Elle ne fut cependant pas plus enjouée par la suite des propos du semi-humain, qui semblait entrer peu à peu dans un délire que Depheline n’était pas prête à suivre, malgré la morosité qui continuait de l’habiter. Non, ils n’étaient pas morts. Non, ils ne resteraient pas à jamais prisonnier des marais, pas s’ils continuaient d’avancer en ligne droite.
« …On sait même pas où on va, merde ! On espère, juste, par hasard, trouver une foutue sortie dans ces marais. Si on est morts, ils pourraient bien être sans fin et c't'aube aussi, p't'être bien qu'on la redoute pour rien. Cette déesse débile pourrait avoir dit ça rien que pour nous faire bader pour l'éternité dans la nuit… ou pas. »
La sorcière s’était ainsi apprêtée à contredire et l’Humoran, bien déterminée à remettre les pieds de Mercurio sur terre, la main tendue en sa direction pour le pincer sans vergogne :
« Tu vois, ça, c’est bien réel ! Donc on n’est pas mort ! Cesse de te tourmenter alors, on a déjà bien assez à faire de cette fuite...», s’exclama-t-elle, agacée.
Elle voulut ajouter qu’il était nécessaire de ne pas perdre la tête s’ils voulaient avoir une chance de s’en sortir, mais elle fut interrompue dans son élan par le Ménestrel, qui adoptait une autre méthode pour stimuler leur camarade d’aventure, tout ce qu’il y avait de plus pragmatique : Une carte.
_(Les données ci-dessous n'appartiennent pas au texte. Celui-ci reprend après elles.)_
/-- The action density is continuous (as `configShift (-0)` of itself). -/
theorem continuous_curvature (r : LatticeRep G) : Continuous r.curvature.F := by
  have h := continuous_curvature_shift r 0
  have e : (fun U : LGConfig 4 G => r.curvature.F (configShift (-(0 : Site 4)) U)) = r.curvature.F := by
    funext U
    congr 1
    funext e'
    rw [configShift_apply, neg_zero, sub_zero]
  rwa [e] at h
La même carte, sortie du sac de Serpent, qui avait été dérobée par ce dernier dans le campement Orque où ils avaient été faits prisonniers, puis libérés sous condition par Oaxaca elle-même. Depheline n’eut point besoin de repenser à la modalité de leur fuite, elle s’imposait à elle à chaque recoin de pensée. L’ombre du dragon de la déesse terrestre planait sur son âme et rôdait sans cesse au-dessus de sa conscience.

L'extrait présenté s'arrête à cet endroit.